Two-stage training overhead: Stage 1 requires running forward passes with all 5 granularities for each sample, scaling the training cost to approximately 5 times that of single-granularity training. While Stage 2 is fast (14 hours), whether the two stages can be merged into alternating training warrants exploration.
Validation limited to LLaVA-NeXT architecture: Can this be generalized to other architectures such as InternVL or Qwen-VL? Does the router design need modification for different architectures?
Small router parameter size but additional inference overhead: Although the router only introduces 1.66% more parameters, all granularities of tokens must be generated before selecting one, meaning that the scaling of all granularities still needs to be executed during inference.

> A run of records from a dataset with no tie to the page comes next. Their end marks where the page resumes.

/-- **(W2′)₀ SLOT BY SLOT, second legs** (`G′_{(i,κ)} = stQ_i(GQ_n (i,κ))`; `SquareTable.hG_of_graded` per slot). [folklore] -/
theorem hG_slots (hμν : μ ≠ ν) {Lc : ℕ} (hL : 2 ≤ Lc) {M : ℕ → ℕ} (hML : ∀ n : ℕ, 2 ≤ n → M n ≤ n)
    {GQ : ℕ → BfIdx × K → Pt → ℝ} {D : ℕ → ℝ} (hD : ∀ j, 0 ≤ D j) (hW : ∀ n : ℕ, 2 ≤ n → ∀ p, WindowRows μ ν D n (GQ n p)) :
    ∀ m : ℕ, 1 ≤ m → ∀ w ∈ annulus 4 0 (M (Lc ^ m)), ∀ p ∈ (Finset.univ : Finset (BfIdx × K)),
      |stQ μ ν (GQ (Lc ^ m) p) p.1 w - (bfQ hμν p.1).f (Lc ^ m) 0 w| ≤
        D ((bfQ hμν p.1).a - 2) / ((supNorm w : ℝ) ^ ((bfQ hμν p.1).a - 2) * ((Lc ^ m : ℕ) : ℝ) ^ 2) :=
  fun m hm w hw p _ =>
    hG_of_graded hμν hL hML (Gf := fun n => GQ n p) hD (fun n hn => (hW n hn p).h0) (fun n hn => (hW n hn p).h1)
      (fun n hn => (hW n hn p).h2) m hm w hw p.1 (Finset.mem_univ _)

/-- **(W3a)₀ SLOT BY SLOT, first legs**: `DecayRows` of every first-leg kernel give `hFtail` with `R′_{(i,κ)} = A_{a_i−2}`
(`SquareTable.hFtail_of_decay` per slot). [folklore] -/
theorem hFtail_slots (hμν : μ ≠ ν) {Lc : ℕ} {GP : ℕ → BfIdx × K → Pt → ℝ} {A : ℕ → ℝ} {δ : ℝ} {M : ℕ → ℕ}
    (hDk : ∀ n : ℕ, 2 ≤ n → ∀ p, DecayRows μ ν A δ n (GP n p)) (hL : 2 ≤ Lc) :
    ∀ m : ℕ, 1 ≤ m → ∀ r : ℕ, M (Lc ^ m) ≤ r → ∀ w ∈ annulus 4 r (r + 1), ∀ p ∈ (Finset.univ : Finset (BfIdx × K)),
      |stP μ ν (GP (Lc ^ m) p) p.1 w| ≤ A ((bfP hμν p.1).a - 2) / ((r : ℝ) + 1) ^ (bfP hμν p.1).a *
        Real.exp (-(δ / ((Lc ^ m : ℕ) : ℝ)) * ((r : ℝ) + 1)) :=
  fun m hm r hr w hw p _ =>
    hFtail_of_decay hμν (Gf := fun n => GP n p) (M := M) (fun n hn => (hDk n hn p).d0) (fun n hn => (hDk n hn p).d1)
      (fun n hn => (hDk n hn p).d2) hL m hm r hr w hw p.1 (Finset.mem_univ _)

/-- **(W3a)₀ SLOT BY SLOT, second legs**: `S′_{(i,κ)} = 2^{b_i}A_{b_i−2}` (`SquareTable.hGtail_of_decay` per slot; needs the window floor
`M ≥ 1`). [folklore] -/
theorem hGtail_slots (hμν : μ ≠ ν) {Lc : ℕ} {GQ : ℕ → BfIdx × K → Pt → ℝ} {A : ℕ → ℝ} {δ : ℝ} {M : ℕ → ℕ} (hA : ∀ j, 0 ≤ A j)
    (hδ : 0 < δ) (hM1 : ∀ L : ℕ, 2 ≤ L → 1 ≤ M L) (hDk : ∀ n : ℕ, 2 ≤ n → ∀ p, DecayRows μ ν A δ n (GQ n p)) (hL : 2 ≤ Lc) :
    ∀ m : ℕ, 1 ≤ m → ∀ r : ℕ, M (Lc ^ m) ≤ r → ∀ w ∈ annulus 4 r (r + 1), ∀ p ∈ (Finset.univ : Finset (BfIdx × K)),
      |stQ μ ν (GQ (Lc ^ m) p) p.1 w| ≤ A ((bfQ hμν p.1).a - 2) * 2 ^ (bfQ hμν p.1).a / ((r : ℝ) + 1) ^ (bfQ hμν p.1).a :=
  fun m hm r hr w hw p _ =>
    hGtail_of_decay hμν (Gf := fun n => GQ n p) hA hδ hM1 (fun n hn => (hDk n hn p).d0) (fun n hn => (hDk n hn p).d1)
      (fun n hn => (hDk n hn p).d2) hL m hm r hr w hw p.1 (Finset.mem_univ _)

/-- **(W2′)₀ SLOT BY SLOT AND PER BASE POINT, first legs** (`SquareTable.hF_of_graded_avg` per slot). [folklore] -/
theorem hF_slots_avg (hμν : μ ≠ ν) {Lc : ℕ} (hL : 2 ≤ Lc) {M : ℕ → ℕ} (hML : ∀ n : ℕ, 2 ≤ n → M n ≤ n)
    {Bset : ℕ → Finset κB} {GP : ℕ → κB → BfIdx × K → Pt → ℝ} {D : ℕ → ℝ} (hD : ∀ j, 0 ≤ D j)
    (hW : ∀ n : ℕ, 2 ≤ n → ∀ b ∈ Bset n, ∀ p, WindowRows μ ν D n (GP n b p)) :
    ∀ m : ℕ, 1 ≤ m → ∀ b ∈ Bset (Lc ^ m), ∀ w ∈ annulus 4 0 (M (Lc ^ m)), ∀ p ∈ (Finset.univ : Finset (BfIdx × K)),
      |stP μ ν (GP (Lc ^ m) b p) p.1 w - (bfP hμν p.1).f (Lc ^ m) 0 w| ≤
        D ((bfP hμν p.1).a - 2) / ((supNorm w : ℝ) ^ ((bfP hμν p.1).a - 2) * ((Lc ^ m : ℕ) : ℝ) ^ 2) :=
  fun m hm b hb w hw p _ =>
    hF_of_graded_avg hμν hL hML (Gf := fun n b => GP n b p) hD (fun n hn b hb => (hW n hn b hb p).h0)
      (fun n hn b hb => (hW n hn b hb p).h1) (fun n hn b hb => (hW n hn b hb p).h2) m hm b hb w hw p.1 (Finset.mem_univ _)

/-- **(W2′)₀ SLOT BY SLOT AND PER BASE POINT, second legs** (`SquareTable.hG_of_graded_avg` per slot). [folklore] -/
theorem hG_slots_avg (hμν : μ ≠ ν) {Lc : ℕ} (hL : 2 ≤ Lc) {M : ℕ → ℕ} (hML : ∀ n : ℕ, 2 ≤ n → M n ≤ n)
    {Bset : ℕ → Finset κB} {GQ : ℕ → κB → BfIdx × K → Pt → ℝ} {D : ℕ → ℝ} (hD : ∀ j, 0 ≤ D j)
    (hW : ∀ n : ℕ, 2 ≤ n → ∀ b ∈ Bset n, ∀ p, WindowRows μ ν D n (GQ n b p)) :
    ∀ m : ℕ, 1 ≤ m → ∀ b ∈ Bset (Lc ^ m), ∀ w ∈ annulus 4 0 (M (Lc ^ m)), ∀ p ∈ (Finset.univ : Finset (BfIdx × K)),
      |stQ μ ν (GQ (Lc ^ m) b p) p.1 w - (bfQ hμν p.1).f (Lc ^ m) 0 w| ≤
        D ((bfQ hμν p.1).a - 2) / ((supNorm w : ℝ) ^ ((bfQ hμν p.1).a - 2) * ((Lc ^ m : ℕ) : ℝ) ^ 2) :=
  fun m hm b hb w hw p _ =>
    hG_of_graded_avg hμν hL hML (Gf := fun n b => GQ n b p) hD (fun n hn b hb => (hW n hn b hb p).h0)
      (fun n hn b hb => (hW n hn b hb p).h1) (fun n hn b hb => (hW n hn b hb p).h2) m hm b hb w hw p.1 (Finset.mem_univ _)

/-- **(W3a)₀ SLOT BY SLOT AND PER BASE POINT, first legs** (`SquareTable.hFtail_of_decay_avg` per slot). [folklore] -/
theorem hFtail_slots_avg (hμν : μ ≠ ν) {Lc : ℕ} {Bset : ℕ → Finset κB} {GP : ℕ → κB → BfIdx × K → Pt → ℝ} {A : ℕ → ℝ} {δ : ℝ}
    {M : ℕ → ℕ} (hA : ∀ j, 0 ≤ A j) (hDk : ∀ n : ℕ, 2 ≤ n → ∀ b ∈ Bset n, ∀ p, DecayRows μ ν A δ n (GP n b p)) (hL : 2 ≤ Lc) :
    ∀ m : ℕ, 1 ≤ m → ∀ b ∈ Bset (Lc ^ m), ∀ r : ℕ, M (Lc ^ m) ≤ r → ∀ w ∈ annulus 4 r (r + 1),
      ∀ p ∈ (Finset.univ : Finset (BfIdx × K)),
      |stP μ ν (GP (Lc ^ m) b p) p.1 w| ≤ A ((bfP hμν p.1).a - 2) / ((r : ℝ) + 1) ^ (bfP hμν p.1).a *
        Real.exp (-(δ / ((Lc ^ m : ℕ) : ℝ)) * ((r : ℝ) + 1)) :=
  fun m hm b hb r hr w hw p _ =>
    hFtail_of_decay_avg hμν (Gf := fun n b => GP n b p) (M := M) hA (fun n hn b hb => (hDk n hn b hb p).d0)
      (fun n hn b hb => (hDk n hn b hb p).d1) (fun n hn b hb => (hDk n hn b hb p).d2) hL m hm b hb r hr w hw p.1 (Finset.mem_univ _)

/-- **(W3a)₀ SLOT BY SLOT AND PER BASE POINT, second legs** (`SquareTable.hGtail_of_decay_avg` per slot). [folklore] -/
theorem hGtail_slots_avg (hμν : μ ≠ ν) {Lc : ℕ} {Bset : ℕ → Finset κB} {GQ : ℕ → κB → BfIdx × K → Pt → ℝ} {A : ℕ → ℝ} {δ : ℝ}
    {M : ℕ → ℕ} (hA : ∀ j, 0 ≤ A j) (hδ : 0 < δ) (hM1 : ∀ L : ℕ, 2 ≤ L → 1 ≤ M L)
    (hDk : ∀ n : ℕ, 2 ≤ n → ∀ b ∈ Bset n, ∀ p, DecayRows μ ν A δ n (GQ n b p)) (hL : 2 ≤ Lc) :
    ∀ m : ℕ, 1 ≤ m → ∀ b ∈ Bset (Lc ^ m), ∀ r : ℕ, M (Lc ^ m) ≤ r → ∀ w ∈ annulus 4 r (r + 1),
      ∀ p ∈ (Finset.univ : Finset (BfIdx × K)),
      |stQ μ ν (GQ (Lc ^ m) b p) p.1 w| ≤ A ((bfQ hμν p.1).a - 2) * 2 ^ (bfQ hμν p.1).a / ((r : ℝ) + 1) ^ (bfQ hμν p.1).a :=
  fun m hm b hb r hr w hw p _ =>
    hGtail_of_decay_avg hμν (Gf := fun n b => GQ n b p) hA hδ hM1 (fun n hn b hb => (hDk n hn b hb p).d0)
      (fun n hn b hb => (hDk n hn b hb p).d1) (fun n hn b hb => (hDk n hn b hb p).d2) hL m hm b hb r hr w hw p.1 (Finset.mem_univ _)

end Adapters

/-! ## §5 The identification binders from one full-sum comparison per scale -/

section Identification

variable {μ ν : Fin 4} {K : Type*} [Fintype K] {κB : Type*}

open Literature.MathematicalPhysics.QuantumFieldTheory.Balaban1983to89.Beta.MarginalTelescoping (composedCoeff)
open Literature.MathematicalPhysics.QuantumFieldTheory.Balaban1983to89.Beta.WindowIdentification (fullSum)

/-- **`hident` FOR THE SLOT LEGS FROM (W3b′)ₛₗ AND THE SLOT TAILS** (one point): the slot-wise tails give the shellwise decay of `stKc`,
so `|composedCoeff μC m − fullSum (stKc …_{Lc^m})| ≤ U` truncates to the window at cost `ε` (`SquareTable.hident_of_fullSum_graded`).
[folklore] -/
theorem hident_of_slotFullSum (hμν : μ ≠ ν) {N : ℝ} {Lc : ℕ} (hL : 2 ≤ Lc) {μC : ℕ → ℕ → ℝ} {ω : BfIdx → K → ℝ}
    {GP GQ : ℕ → BfIdx × K → Pt → ℝ} {R' S' : BfIdx × K → ℝ} {δ U : ℝ} {M : ℕ → ℕ}
    (hR' : ∀ p ∈ (Finset.univ : Finset (BfIdx × K)), 0 ≤ R' p) (hS' : ∀ p ∈ (Finset.univ : Finset (BfIdx × K)), 0 ≤ S' p)
    (hδ : 0 < δ)
    (hFtail : ∀ m : ℕ, 1 ≤ m → ∀ r : ℕ, M (Lc ^ m) ≤ r → ∀ w ∈ annulus 4 r (r + 1), ∀ p ∈ (Finset.univ : Finset (BfIdx × K)),
      |stP μ ν (GP (Lc ^ m) p) p.1 w| ≤ R' p / ((r : ℝ) + 1) ^ (bfP hμν p.1).a * Real.exp (-(δ / ((Lc ^ m : ℕ) : ℝ)) * ((r : ℝ) + 1)))
    (hGtail : ∀ m : ℕ, 1 ≤ m → ∀ r : ℕ, M (Lc ^ m) ≤ r → ∀ w ∈ annulus 4 r (r + 1), ∀ p ∈ (Finset.univ : Finset (BfIdx × K)),
      |stQ μ ν (GQ (Lc ^ m) p) p.1 w| ≤ S' p / ((r : ℝ) + 1) ^ (bfQ hμν p.1).a)
    (hU : ∀ m : ℕ, 1 ≤ m → |composedCoeff μC m - fullSum (stKc μ ν N ω (GP (Lc ^ m)) (GQ (Lc ^ m)))| ≤ U) {ε : ℝ} (hε : 0 < ε) :
    ∀ m : ℕ, 1 ≤ m → ∃ R₀ : ℕ, M (Lc ^ m) ≤ R₀ ∧
      |composedCoeff μC m - ∑ w ∈ annulus 4 0 R₀, toReal w μ * toReal w ν *
        ∑ p ∈ (Finset.univ : Finset (BfIdx × K)), cpCoeff N ω p * (stP μ ν (GP (Lc ^ m) p) p.1 w * stQ μ ν (GQ (Lc ^ m) p) p.1 w)| ≤
          U + ε := by
  have hE : 0 ≤ ∑ p ∈ (Finset.univ : Finset (BfIdx × K)), |cpCoeff N ω p| * (R' p * S' p) :=
    Finset.sum_nonneg fun p hp => mul_nonneg (abs_nonneg _) (mul_nonneg (hR' p hp) (hS' p hp))
  have htail : ∀ m : ℕ, 1 ≤ m → ∀ r : ℕ, M (Lc ^ m) ≤ r → ∀ w ∈ annulus 4 r (r + 1),
      |stKc μ ν N ω (GP (Lc ^ m)) (GQ (Lc ^ m)) w| ≤
        (∑ p ∈ (Finset.univ : Finset (BfIdx × K)), |cpCoeff N ω p| * (R' p * S' p)) / ((r : ℝ) + 1) ^ 4 *
          Real.exp (-(δ / ((Lc ^ m : ℕ) : ℝ)) * ((r : ℝ) + 1)) :=
    fun m hm r hr w hw =>
      abs_stKc_le_of_legTails hμν (Real.exp_nonneg _) hR' hw (hFtail m hm r hr w hw) (hGtail m hm r hr w hw)
  exact hident_of_fullSum_graded (K := fun m => stKc μ ν N ω (GP (Lc ^ m)) (GQ (Lc ^ m))) (by omega) hE hδ htail hU hε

vs FastV/VTW (token pruning): FastV prunes 50% of tokens based on attention scores after the 2nd decoder layer, and VTW aggressively discards all visual tokens after specific layers. These methods prune after encoding, risking loss of crucial information. In contrast, AVG-LLaVA selects the granularity before encoding, thus retaining the complete spatial structure of the chosen granularity.
vs LLaVA-PruMerge (pruning + merging): PruMerge determines which tokens to discard or merge based on class token similarity, which is a static strategy that ignores instructions. The router in AVG-LLaVA evaluates both the image and instruction, dynamically adjusting based on the prompt.
vs LLaVA-M3 / MQT-LLaVA (multi-granularity): LLaVA-M3 supports multi-granularity but requires users to manually specify it; MQT-LLaVA employs nested dropout to train compatibility for multiple granularities. The advantage of AVG-LLaVA lies in its automated selection and alignment via RGLF training, requiring no human intervention.
Analogy between RGLF and RLHF: RGLF essentially obtains preference signals from the LMM to train the router, akin to training reward models from human preference in RLHF. The difference is that RGLF's preference signals are objective log probabilities rather than subjective annotations, leading to higher stability.

Rating¶

Novelty: ⭐⭐⭐⭐ The adaptive granularity selection idea is intuitive yet effective, and the RGLF training paradigm is a highlight. However, the granularity scaler itself is relatively basic.
Experimental Thoroughness: ⭐⭐⭐⭐⭐ 11 benchmarks are comprehensively covered, ablation studies span 7 dimensions, and routing visualization as well as attention map analyses are in-depth.
Writing Quality: ⭐⭐⭐⭐ Clear motivation, well-structured method descriptions, and rich architectural diagrams and visualizations.
Value: ⭐⭐⭐⭐ Directly practical for MLLM inference efficiency with a highly transferable RGLF paradigm; however, it has only been validated at the 7B scale and lacks validation on larger models.